That was my hash tag yesterday.

Yesterday was the International Mission Board's (IMB) Day of Prayer for European People. If you follow me on Twitter or Facebook, you might have seen my virtual prayer walk of the city throughout the day.

International missions has always seemed that: international. I've met international missionaries; I've heard and read the stories. But they all seemed so far away. So when I saw that the IMB had a day of prayer for European people, I was really excited. I'm in Europe after all! This day wasn't just a day of prayer for a far away land. It was for my home for the year. My European country, my city. The people I know.

I decided the evening before to prayer walk around the city. Quite honestly, it isn't something that I had done before. But I had the chance to pray in the city, so I didn't want to just sit at home.

Along the way, I started snapping photos on my iPod so that I could share my prayer walk with others. I wanted to take the abstract out of the idea of "Day of Prayer for European People."

I started at the Cathedral around the corner from my house. It's a beautiful  building, and it's huge! But it and what it represents is empty. On a Sunday morning the building was psychically empty when I went. What is taught is a religion of rules and prayers and liturgy. There is no relationship with Jesus Christ. In fact only 1% of the French population considers themselves evangelical Christians. Here I prayed that the people of Poitiers would come to a personal relationship with Jesus Christ.

I walked the streets praying for the people who lived behind the doors and windows I passed. Then I came to my favorite boulangerie (French for a place where bread is sold). As I stood in the plaza, I prayed that the people of France, and specifically Poitiers, would find the Bread of Life - Jesus Christ.

As I walked through the shopping district of the city, I came to one of the bookstores in the city. I was reminded that 80% of French people have never owned or seen a Bible. I have several back home. I have access to it on each of my mobile devices and my computer. I have my hard copy Bible with me. But many of them have never even seen a Bible. I prayed that they would.

Next I walked to the train station.

I stood on the bridge overlooking the tracks. And I prayed that God would send students and professionals who love Him to this city to tell others.

I also stopped briefly outside of my school. It was a Sunday so the gates were closed, but I prayed on the sidewalk for the students - French and international - who attend to meet Jesus.

And last, but certainly not least, I prayed in my own studio. Why? Because it plays host to a Bible study each week for international students and occasionally French students. In fact, tonight we will have another such gathering.
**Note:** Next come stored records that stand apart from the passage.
/-- ★ **THE PACKAGED FAMILY ∇_{U,ν}∇_{U,μ}G OVER THE PAIRS (ν, μ) ∈ P × P** has the L² block bound |P|·`secondConst …`·e^{−(1−2α)δd}
between the fibres of `blk` and `blk ∘ fst`. [cite: Balaban1985BackgroundPropagators, (3.46) p.398 + (3.39) p.397] -/
theorem blockBd_second_family3 [Fintype X] [DecidableEq X] [Fintype ι] [Fintype A]
    (𝔬 : Ops310 g B X Y ι A) (𝔡 : DirOps310 𝔬 P) (R : ℝ) (H : Prop) (d d₁ : ℕ) (δ α L₀ δ₁ α₁ ρ N N' NF Cℓ N3 B3 θ3 C : ℝ)
    (κ : Sizes310) (S3 : ι → Finset g.Site) (U : B.Cfg)
    (hNF : 0 ≤ NF) (hN3 : 0 ≤ N3) (hB3 : 0 ≤ B3) (hθ3 : 0 ≤ θ3) (hM : 1 ≤ g.M) (hC : 0 ≤ C)
    (hα2 : 2 * α * δ ≤ δ) (hα₁δ₁ : 0 ≤ α₁ * δ₁) (hrate : (1 - 2 * α) * δ ≤ (1 - α₁) * δ₁)
    (hs : StaticOK310 𝔬 ρ N N' NF Cℓ κ) (hcnt3 : ∀ a : g.Site, (∑ i, if a ∈ S3 i then (1 : ℝ) else 0) ≤ N3)
    (h261 : Ineq261 d₁ (toB6 g R H) δ₁ α₁) (hF : Facts347 g R H d δ α L₀) (hi : Identities310 𝔬 R H U)
    (hL : L2SecondLegs310 𝔬 𝔡 R H S3 B3 δ₁ U) (hFL : FactorsL2Second310 𝔬 𝔡 R H θ3 δ₁ U) (hDT : DirTranspose310 𝔬 𝔡 U)
    (h0 : HasMajorant (g := toB6 g R H) 𝔬.blk (𝔬.G U) (fun (a b : g.Site) => C * g.len a ^ 2 * Real.exp (-(δ * g.dist a b))))
    (hsym : IsTransposePair (𝔬.G U) (𝔬.G U)) :
    BlockBd (g := toB6 g R H) 𝔬.blk (𝔬.blk ∘ Prod.fst)
      (familyOp fun p : P × P => (𝔡.Dd U p.1 ∘ₗ 𝔡.Dd U p.2) ∘ₗ 𝔬.G U)
      (fun (a b : g.Site) => (Fintype.card P : ℝ) * secondConst d₁ δ₁ α₁ N3 B3 NF θ3 C L₀ *
        Real.exp (-((1 - 2 * α) * δ * g.dist a b))) := by
  have hL₀ : 0 ≤ L₀ := le_trans (le_trans zero_le_one hF.one_le_L) hF.L_le
  have hK : 0 ≤ secondConst d₁ δ₁ α₁ N3 B3 NF θ3 C L₀ := secondConst_nonneg hN3 hB3 hNF hθ3 hC hL₀
  have h := blockBd_familyOp (R := R) (H := H) 𝔬.blk 𝔬.blk (P := P × P)
    (T := fun p : P × P => (𝔡.Dd U p.1 ∘ₗ 𝔡.Dd U p.2) ∘ₗ 𝔬.G U)
    (fun a b => mul_nonneg hK (Real.exp_nonneg _))
    (fun p => l2line3_of_local310 𝔬 𝔡 R H d d₁ δ α L₀ δ₁ α₁ ρ N N' NF Cℓ N3 B3 θ3 C κ S3 U hNF hN3 hB3 hθ3 hM hC hα2 hα₁δ₁
      hrate hs hcnt3 h261 hF hi hL hFL hDT h0 hsym p.1 p.2)
  refine h.mono fun a b => le_of_eq ?_
  rw [Fintype.card_prod, Nat.cast_mul, Real.sqrt_mul_self (Nat.cast_nonneg _)]
  ring

end GSide

end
Would you join me in continuing to pray for Poitiers? And would you pray for Bible study tonight and each Monday from now on?

Here are somethings you can pray for:

  • Me: pray that God will reveal what He wants me to say each week
  • International students: pray that God will lead them to come and to ask questions; pray that those who are coming who are Believers will invite others
  • French students: pray that French students will attend the Bible study as well
  • Leadership: pray that when I leave in December we will have leadership in place for the Bible study to continue next semester


  1. Excelent Post. Unfortunettly french people is forgetting any ties with God and any religions, atheism is normal, and christianism is seen just as a cultural legacy. It is extremly sad to see so beutiful old temples and realize how empty they are. However there are still some remaining groups, that dont have fear of showing their faith. I used to go to Saint Porchaire Church, which was allways full of people during sunday services, and with good relationship between people and Jesus. :)

    1. Yes, there are definitely some strong Christian communities in Europe!